04 Jan 2021 | 21:01 UTC — New York

Crude declines as OPEC+ punts on quota decision, UK tightens lockdown

Highlights

OPEC+ talks extended to Jan. 5

Russia, Saudi Arabia at odds on raising production quotas

UK enters nationwide pandemic lockdown

Oil futures settled lower Jan. 4 as the OPEC+ group announced it would extend for a second day talks regarding February output hikes.

NYMEX February WTI settled 90 cents lower at $47.62/b and ICE March Brent was down 71 cents at $50.19/b.

OPEC and its partners will extend their talks to Jan. 5, with countries still at loggerheads over February production levels but hoping to avoid the brinkmanship of last spring when the pact briefly collapsed, crashing oil prices.

A full day of negotiations, including first a ministerial monitoring committee meeting, followed by the full OPEC+ conference, failed to budge Russia off its position that the coalition should increase crude production by 500,000 b/d in February to reclaim market share lost to the coronavirus pandemic.

Most members were in favor of rolling over January quotas, wary of the slow ramp-up of vaccines and the scrambling by many countries to get skyrocketing infection rates under control with renewed lockdown measures, delegates said.

The group's job of restoring oil markets is not finished, and members must "avoid the temptation to slacken off our cause," Saudi energy minister Prince Abdulaziz bin Salman said in his opening remarks.

"OPEC+ is dealing with a softer crude demand outlook to start the new year due to the highly anticipated post-holiday coronavirus spike," OANDA senior market analyst Ed Moya said in a note. "Vaccine rollouts have not been as successful for most of the world and that does not bode well for the case to hike oil production by another 500,000 b/d in February."

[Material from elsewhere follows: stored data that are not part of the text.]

import Summits.BirchSwinnertonDyer.BirchSwinnertonDyer.Theorems.AdditiveBranchIMCGenusKolyvaginCarrierLabelsGuarded
import Summits.BirchSwinnertonDyer.BirchSwinnertonDyer.Theorems.ErratumRoadFiveEulerHalfGenusKolyvaginSubmoduleTransfer
import Summits.BirchSwinnertonDyer.Rank1Residual.X11b.KolyvaginH37Bridge
import HarnessLib

/-!
# The `E′`-labelled ring-class-rational Kolyvagin datum (S4♯ currency) on a Galois-STABLE SUBMODULE — the
# two-module engine

Cell `bsd-stepL` (ER5 Euler-half), ideator seat `bsd-idea-9` (g24), line of record `genus` on the sub-item
`EulerHalfPOnlyMultPotMultTwinAtFive` (stmt-BirchSwinnertonDyer-23444; registered stub `stub_genusEprimeKolyvaginDatumRC :
GenusEprimeKolyvaginDatumSupply`, skeleton `Cruxes/…/Lines/genus.lean` v1.5). Landed `--supports stmt-BirchSwinnertonDyer-23444
--as helper`. Summit-side THEOREM-ONLY file (no definition, no instance, no notation, no named fact, no `sorry`).

## What
`hpointsEprime_of_shimuraLabels_kolyvaginGuarded` is the guarded engine `hpointsRk_of_shimuraLabels_kolyvaginGuarded`
(`…AdditiveBranchIMCGenusKolyvaginCarrierLabelsGuarded`, depth `k := 0`) RUN ON TWO MODULES AT ONCE: the big module `E(K[m])`
(where McCallum's switch (4.4) and the point divisibility live) and a Galois-stable additive SUBMODULE `B(m) ≤ E(K[m])` containing
the bare family `y(m)` and the pushed-forward `y(m/ℓ)` (where the `E′`-side Néron label lives). Same data and labels (B2)–(B5)
as the engine; new labels `hBgal`/`hBy`/`hBincl` (stability of `B`, membership), `hBE0` (Néron label: `n'·(j b)_v ∈ E⁰`-receptacle
at `v ∣ p` for `b ∈ B(m)`), `hDiv` (divisibility of the derived point `P_m = Σ_s s·D_m y(m)` by `p^{min(M,t)}` in `E(K[m])`, in
the instance-free `KolyvaginOperator.derivedPoint` currency); conclusion = the body of the genus line's
`GenusKolyvaginEprimePointsR W p K ι y_K t n'` (conductor spelled `N`) with `A(m) := j(B(lev m))`.
Proof = the engine's proof text with `k` dropped (big-module telescope `h37t`/`h44t`/`hcmp` VERBATIM), then the def-free
submodule transfer of `…GenusKolyvaginSubmoduleTransfer` (P4) moves admissibility (Gross Lemma 4.3), `P_m ∈ invPoints`
(McCallum (4)), the reflection law (Gross 5.4 (1)) and the classes to `j(B(m))`; `KolyvaginH37Bridge.map_kolyvaginPoint_eq_derivedPoint`
identifies the abstract `kolyvaginPoint` with the instance-free derived point for `hDiv`.

HONEST FRAMING: theorems only; every label is a hypothesis; nothing is discharged on any crux by this file alone (the `E′`-side
Néron label and the point divisibility `hDiv` — ord_p of the Tamagawa product, the research residual of S4♯ — are what the genus
wrapper must supply from its own named hypotheses). No summit statement is proved; BSD is proved for no curve.
[cite: GrossLMS1991, §3 (3.3), Props. 3.6, 3.7, §4 (4.1), Lemma 4.3, Props. 5.3, 5.4 (1), 6.2 (1)]
[cite: McCallumLMS1991, §4 (4)–(6), Lemma 4.1, Lemma 4.3, Prop. 4.4, Cor. 4.5] [cite: BertoliniDarmon1996, §2.4–2.6]
[cite: GrossZagier1986, I (6.3), V (2.3)] [cite: Jetchev2008, Thm. 1.4]
presearch: "Kolyvagin derived classes on a Galois stable submodule / Tamagawa divisibility of Heegner points" → [corpus: Jetchev2008
Thm 1.4] (divisibility by `max_v ord_p c_v`, not the sum); no tree theorem runs the guarded engine on a submodule
(`lean search 'hpointsRk_of_shimuraLabels'` → K4e, its guarded twin, their wrappers).
-/

noncomputable section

NYMEX February RBOB settled 3.72 cents lower at $1.3729/gal and February ULSD was down 2.2 cents at $1.4620/gal.

UK Prime Minister Boris Johnson on Jan. 4 announced a nationwide lockdown beginning at midnight local time. Restrictions include a broad stay-at-home order, closure of non-essential businesses, and limits on social gatherings.

The front month ICE New York Harbor RBOB crack versus Brent narrowed to 70 cents/b in afternoon trading, down from a 10-week high $7.65/b on Dec. 31.